The federal government put valuable information in the hands of homebuyers on January 1 when it introduced home loan ‘key facts sheet’ legislation. But two months on, the initiative has come under criticism from consumer groups, which have highlighted one major flaw in the regulation.
Canberra’s banking reform legislation now makes it compulsory for lending institutions to supply a home loan facts sheet to prospective borrowers. However, consumers need to ask for one – and it’s this catch that is proving difficult, according to a new study by Choice.
Choice ‘shadow shopped’ 18 banks and credit union branches in a variety of locations in Sydney during January and February, posing as a first-home buyer seeking to borrow a $300,000 mortgage. The mystery shoppers were instructed to ask for comparative fee and interest information they could take away and purposely did not use the phrase ‘key facts sheet’ during their visit.
Results were “unpleasantly surprising” with just one, of the 18 branches visited, providing the customer with a facts sheet. The majority of bank staff had “little or no idea that key facts sheets for home loans even exist”.

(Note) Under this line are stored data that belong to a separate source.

import Summits.Ventures.GridStability.Bench.NE39SPStepDefs
import Summits.Ventures.GridStability.Lyapunov.StructurePreservingStepRoaR
import HarnessLib

/-!
# GridStability/Bench/NE39SPStepR — the injection-step theorem VERSION R (per-edge Vu–Turitsyn level) specialised to
# the 49-node STRUCTURE-PRESERVING New England instance (line «G2.b-NE39SP-LOADSTEP», v2 wrapper)

Cell `gridfusion` (LADDER-GRIDFUSION), seat gridfusion-lyap-1 (g9). Same objects as `Bench/NE39SPStepDefs.lean` (`P0Q`,
`Pstep`, `paramsStep`, model-2's `Models/NE39SP.lean` [cite: Padiyar2013, App. D]); the generic theorem is this seat's
`Switch.step_resync_of_checkR` (`Lyapunov/StructurePreservingStepRoaR.lean`): the certificate's edge conjunct is the
PER-EDGE enclosure-robust gap `c < wₑ·ratGapR(q̃ₑ, 2R)` instead of the uniform `2cos γ − 3.141593 sin γ`, so post-step
coupled branch angles beyond ≈ 32.5° certify (used by `Bench/NE39SPLoadStepG1*.lean`: load pickup supplied by the
30-s machine G1, whose internal angle reaches ≈ 36°). NO data literal, no definition; no named fact; standard axioms.
No sentence here says the New England system is stable.
-/

noncomputable section

open Set Filter Topology Real Finset
open Summit.Ventures.GridStability.Models
open Summit.Ventures.GridStability.Models.StructurePreserving
open Summit.Ventures.GridStability.Models.NE39SP
open Summit.Ventures.GridStability.Lyapunov.StructurePreserving
open Summit.Ventures.GridStability.Lyapunov.StructurePreserving.Switch

namespace Summit.Ventures.GridStability.Bench.NE39SP

/-- **THE INJECTION-STEP THEOREM (version R) FOR THE NEW ENGLAND SP INSTANCE, modulo one rational check.** For
nodes `i` (load pickup) and `g` (supplying machine), a step `s`, and a certificate `C` with
`C.checkR srcV tgtV wtLFQ (Pstep i g s) tLFQ 39`: for EVERY `D > 0` the post-step model `paramsStep i g s D` HAS a
synchronous angle vector `θ` (all 49 equations exactly; `|θⱼ − θ̃ⱼ| < R`; coupled branches inside `2·arctan τγ`), and
EVERY solution from the PRE-step synchronous state (`δ(0) = δ₀`, zero machine speeds) keeps Vu–Turitsyn's polytope
and `V(θ; ·) ≤ c` for all `t ≥ 0`, converges to `θ + κ·1` (`κ = Σ Dⱼ(δ₀ⱼ − θⱼ)/Σ Dⱼ`) with machine speeds `→ 0`.
MODEL MV-3; no sentence here says the New England system is stable. [cite: VuTuritsyn2016, §IV, §VI, Appendix 9.3] -/
theorem stepR_resync_NE39SP {i g : Fin 49} {s : ℚ} {C : Cert 49 56}
    (hchk : C.checkR NE39SP.srcV NE39SP.tgtV NE39SP.wtLFQ (Pstep i g s) NE39SP.tLFQ 39)
    (D : Fin 49 → ℝ) (hD : ∀ j, 0 < D j) :
    ∃ θ : Fin 49 → ℝ,
      θ 39 = halfAngle (fun j => (C.t1 j : ℝ)) 39 ∧
      (∀ j, |θ j - halfAngle (fun j => (C.t1 j : ℝ)) j| < (C.R : ℝ)) ∧
      (∀ j, (paramsStep i g s D).pe θ j = (paramsStep i g s D).P0 j) ∧
      (∀ a b, a ≠ b → (paramsStep i g s D).b a b ≠ 0 → |θ a - θ b| < 2 * Real.arctan (C.τγ : ℝ)) ∧
      ∀ δ : ℝ → Fin 49 → ℝ, (paramsStep i g s D).IsSolution δ → δ 0 = NE39SP.δ₀ →
        (∀ j ∈ NE39SP.genS, deriv (fun u => δ u j) 0 = 0) →
        (∀ t, 0 ≤ t →
            (∀ a b, (paramsStep i g s D).b a b ≠ 0 → |(δ t a - δ t b) + (θ a - θ b)| < π) ∧
              (paramsStep i g s D).energy θ (δ t) (fun j => deriv (fun u => δ u j) t) ≤ (C.c : ℝ)) ∧
          Tendsto δ atTop (𝓝 fun j => θ j + (∑ k, D k * (NE39SP.δ₀ k - θ k)) / ∑ k, D k) ∧
          ∀ j ∈ NE39SP.genS, Tendsto (fun t => deriv (fun u => δ u j) t) atTop (𝓝 0) :=
  step_resync_of_checkR hchk (by decide) (paramsStep_wellFormed i g s hD) (paramsStep_b i g s D)
    (paramsStep_P0 i g s D)

end Summit.Ventures.GridStability.Bench.NE39SP

end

Matt Levey, head of campaigns at Choice said: “We don’t think consumers should have to come up with three magic words – key facts sheet – to get access to clear information to help them find the best mortgage on offer”.

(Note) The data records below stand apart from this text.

/-- **Corollary: `[H¹_𝓖 : H¹_𝓕] = [𝓖_{v₀} : 𝓕_{v₀}]` (i.e. `loc_{v₀} : H¹_𝓖/H¹_𝓕 → 𝓖_{v₀}/𝓕_{v₀}` is onto)
iff `H¹_{𝓕^*}(K, M^D) = H¹_{𝓖^*}(K, M^D)`** — (A) and (B) of `PoitouTateSelmerStructures.lean` as one
count (`relIndex = 1 ↔ ≤`). [cite: JetchevSkinnerWan2017, Prop. 3.2.1 and Prop. 3.3.2 (arXiv:1512.06894 pp. 10–11)] -/
theorem relIndex_selmerGroup_eq_iff_dual [NeZero n] (hperf : inv.IsPerfect)
    (hvan : inv.SumLocalTermEqZero) (hcomp : inv.SelmerComplement) (hM : ∀ m : M, n • m = 0)
    (hS : ∀ v : HeightOneSpectrum (𝓞 K), (Sum.inr v : Place K) ∉ S →
      ((n : ℕ) : 𝓞 K) ∉ v.asIdeal ∧ GaloisRep.IsUnramifiedAt v ρ)
    (hle : 𝓕 ≤ 𝓖) (h𝓕 : 𝓕.IsUnramifiedOutside S) (h𝓖 : 𝓖.IsUnramifiedOutside S)
    (hw₀ : (Sum.inr w₀ : Place K) ∈ S) (heq : ∀ v ≠ (Sum.inr w₀ : Place K), 𝓕 v = 𝓖 v) :
    𝓕.selmerGroup.relIndex 𝓖.selmerGroup = (𝓕 (Sum.inr w₀)).relIndex (𝓖 (Sum.inr w₀)) ↔
      (inv.dualSelmerStructure ρ 𝓕).selmerGroup ≤ (inv.dualSelmerStructure ρ 𝓖).selmerGroup := by
  have h := relIndex_selmerGroup_mul_relIndex_dual_eq hperf hvan hcomp hM hS hle h𝓕 h𝓖 hw₀ heq
  -- `[𝓖_{v₀} : 𝓕_{v₀}] ≠ 0` in the finite group `H¹(K_{v₀}, M)`
  have hr : (𝓕 (Sum.inr w₀)).relIndex (𝓖 (Sum.inr w₀)) ≠ 0 := by
    haveI : Finite (galoisCohomology (ρ.toLocal (Sum.inr w₀)) 1) :=
      finite_galoisCohomology_one_toLocal ρ w₀
    rw [AddSubgroup.relIndex]
    exact AddSubgroup.index_ne_zero_of_finite
  rw [← AddSubgroup.relIndex_eq_one]
  constructor
  · intro heq1
    rw [heq1] at h
    exact (mul_eq_left₀ hr).mp h
  · intro h1
    rwa [h1, mul_one] at h

end Main

end Summit.BirchSwinnertonDyer.Rank1Residual.X11b.PoitouTateCounting

end
/-! ### Theorem 10.2 and Theorem I from annihilation of the degree-one primes -/

/-- **[Schoof2009, Theorem 10.2 and Theorem I for `(p, q)`] from Kummer–Stickelberger
annihilation for `ι θ₂` on primes of degree one.** Let `p, q` be odd primes, `x, y` non-zero
integers with `x ^ p - y ^ q = 1`, and `K` a `p`-th cyclotomic field. Suppose that for every
ideal `𝔩` of `𝓞 K` of prime norm `ℓ ≠ p` (the primes of residue degree one not above `p`) the
ideal `∏_{1 ≤ a ≤ (p-1)/2} σ_a⁻¹(𝔩)` is principal — Stickelberger's theorem
[Schoof2009, Theorem 9.5] for the element `ι θ₂` of the Stickelberger ideal, i.e. the prime
factorisation of the Jacobi sum `J(χ, χ)` of the `p`-th power residue character modulo `𝔩`; this
is the only unproved input. Then `q² ∣ x` (Theorem 10.2) and `p ^ (q-1) ≡ 1 (mod q²)`
(Theorem I): the ideal `𝔞` with `(x - ζ_p) = 𝔭 𝔞^q` (Propositions 7.2–7.3) has only prime factors
of degree one (they contain `x - ζ_p`), so `𝔞^(ιθ₂)` is principal and Proposition 10.1,
Theorem 10.2 apply. [cite: Schoof2009, Theorem 10.2] [cite: Schoof2009, Theorem I (Ch. 10, p. 68)] -/
theorem sq_dvd_and_isWieferich_of_isPrincipal (hpo : Odd p) {q : ℕ} (hq : q.Prime)
    (hqo : Odd q) {x y : ℤ} (hx : x ≠ 0) (hy : y ≠ 0) (h : x ^ p - y ^ q = 1)
    (hKS : ∀ 𝔩 : Ideal (𝓞 K), (Ideal.absNorm 𝔩).Prime → Ideal.absNorm 𝔩 ≠ p →
      (∏ a ∈ Finset.univ.filter (fun a : (ZMod p)ˣ => (a : ZMod p).val ≤ (p - 1) / 2),
        (IsCyclotomicExtension.Rat.galEquivZMod p K).symm a⁻¹ • 𝔩).IsPrincipal) :
    (q : ℤ) ^ 2 ∣ x ∧ IsWieferich p q := by
  have hζ := IsCyclotomicExtension.zeta_spec p ℚ K
  have hp3 : 3 ≤ p := by
    have := hp.out.two_le
    obtain ⟨k, hk⟩ := hpo
    omega
  have hpq : p ≠ q := by
    rintro rfl
    exact pow_sub_pow_ne_one hpo hp3 hx hy h
  obtain ⟨𝔞, h𝔞⟩ := span_sub_zeta_pow_eq hζ hq hpo hqo hx hy h
  obtain ⟨hA, hcop⟩ := h𝔞 1 (mem_Ico.mpr ⟨le_rfl, hp.out.one_lt⟩)
  rw [pow_one] at hA
  -- `𝔞 ≠ 0` (as `x - ζ ≠ 0`)
  have h𝔞0 : 𝔞 1 ≠ ⊥ := by
    intro h0
    rw [h0, ← Ideal.zero_eq_bot, zero_pow hq.ne_zero, mul_zero, Ideal.zero_eq_bot,
      Ideal.span_singleton_eq_bot, sub_eq_zero] at hA
    have hzp : hζ.toInteger ^ p = 1 := hζ.toInteger_isPrimitiveRoot.pow_eq_one
    rw [← hA] at hzp
    have h2 : x ^ p = 1 := by exact_mod_cast hzp
    rcases Int.isUnit_iff.mp (IsUnit.of_pow_eq_one h2 hp.out.ne_zero) with rfl | rfl
    · exact hζ.zeta_sub_one_prime'.ne_zero (by rw [← hA]; push_cast; ring)
    · rw [hpo.neg_pow, one_pow] at h2
      norm_num at h2
  have hprinc := isPrincipal_prod_smul_of_factors
    (Finset.univ.filter (fun a : (ZMod p)ˣ => (a : ZMod p).val ≤ (p - 1) / 2))
    (fun a => (IsCyclotomicExtension.Rat.galEquivZMod p K).symm a⁻¹) h𝔞0 fun P hP =>
      hKS P (absNorm_prime_of_mem_factors hζ hq.pos hA hcop hP).1
        (absNorm_prime_of_mem_factors hζ hq.pos hA hcop hP).2
  obtain ⟨n, β, hn1, hβ⟩ :=
    exists_prod_one_sub_zeta_pow_mul_eq_pow_of_isPrincipal hζ hpo hq hqo hpq x hA hprinc
  exact isWieferich_of_prod_one_sub_zeta_pow_mul_eq_pow hζ hq hpo hqo hx hy h hβ
    ⟨p - 1, mem_Ico.mpr ⟨by omega, by omega⟩, by rw [hn1]; exact hq.not_dvd_one⟩

end Cyclotomic

/-- **Mihăilescu's Theorem I from Stickelberger's theorem for `ι θ₂` on degree-one primes of
`ℚ(ζ_p)` and `ℚ(ζ_q)`** ([Schoof2009, Chapter 10]; P. Mihăilescu, J. Number Theory **99**
(2003)). For odd primes `p, q` and non-zero integers with `x ^ p - y ^ q = 1`: if
`∏_{1 ≤ a ≤ (n-1)/2} σ_a⁻¹(𝔩)` is principal for every ideal `𝔩` of prime norm `≠ n` in the
`n`-th cyclotomic field, for `n = p` and `n = q`, then `p ^ (q-1) ≡ 1 (mod q²)` and
`q ^ (p-1) ≡ 1 (mod p²)` — the hypothesis `hI` of `Catalan.mihailescu_of_mihailescu_theorems`
(`CatalanAssembly`). The second congruence is the first for the solution
`(-y) ^ q - (-x) ^ p = 1`. [cite: Schoof2009, Theorem I (Ch. 10, p. 68)] -/
theorem theoremI_of_isPrincipal {p q : ℕ} [hp : Fact p.Prime] [hq : Fact q.Prime] (hpo : Odd p)
    (hqo : Odd q) {K : Type*} [Field K] [NumberField K] [IsCyclotomicExtension {p} ℚ K]
    {L : Type*} [Field L] [NumberField L] [IsCyclotomicExtension {q} ℚ L]
    (hKSp : ∀ 𝔩 : Ideal (𝓞 K), (Ideal.absNorm 𝔩).Prime → Ideal.absNorm 𝔩 ≠ p →
      (∏ a ∈ Finset.univ.filter (fun a : (ZMod p)ˣ => (a : ZMod p).val ≤ (p - 1) / 2),
        (IsCyclotomicExtension.Rat.galEquivZMod p K).symm a⁻¹ • 𝔩).IsPrincipal)
    (hKSq : ∀ 𝔩 : Ideal (𝓞 L), (Ideal.absNorm 𝔩).Prime → Ideal.absNorm 𝔩 ≠ q →
      (∏ a ∈ Finset.univ.filter (fun a : (ZMod q)ˣ => (a : ZMod q).val ≤ (q - 1) / 2),
        (IsCyclotomicExtension.Rat.galEquivZMod q L).symm a⁻¹ • 𝔩).IsPrincipal)
    {x y : ℤ} (hx : x ≠ 0) (hy : y ≠ 0) (h : x ^ p - y ^ q = 1) :
    IsWieferich p q ∧ IsWieferich q p := by
  refine ⟨(sq_dvd_and_isWieferich_of_isPrincipal hpo hq.out hqo hx hy h hKSp).2, ?_⟩
  have h' : (-y) ^ q - (-x) ^ p = 1 := by rw [hqo.neg_pow, hpo.neg_pow]; linarith
  exact (sq_dvd_and_isWieferich_of_isPrincipal hqo hp.out hpo (neg_ne_zero.mpr hy)
    (neg_ne_zero.mpr hx) h' hKSq).2

end Catalan

end Literature.NumberTheory.DiophantineGeometry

“It seems the last thing the big banks want to do is help consumers compare products,” said Levey.
A spokesperson from the Australian Securities and Investments Commission responded: “[ASIC] is monitoring compliance with the new reforms by looking at individual complaints and industry-wide conduct”.
Important information is highlighted within the facts sheets, including headline and comparison interest rate, fees and charges, the total financial cost over the life of the loan and information about the impact of rate changes.
Damian Smith, chief executive of RateCity, said the facts sheets should make it easier for borrowers to compare apples with apples before they apply for a home loan.
“This initiative helps first-time borrowers in particular to compare loans side by side, and give them just a little more bargaining power – which is a good thing,” he said.
“Anything that simplifies the lending process and encourages greater transparency in the home loans market is a good thing for competition.”
Borrowers should always refer to the product disclosure statement before taking up any financial product and RateCity recommends using the ‘comparison rate’, which includes ongoing fees and charges, rather than the headline rate when comparing home loans.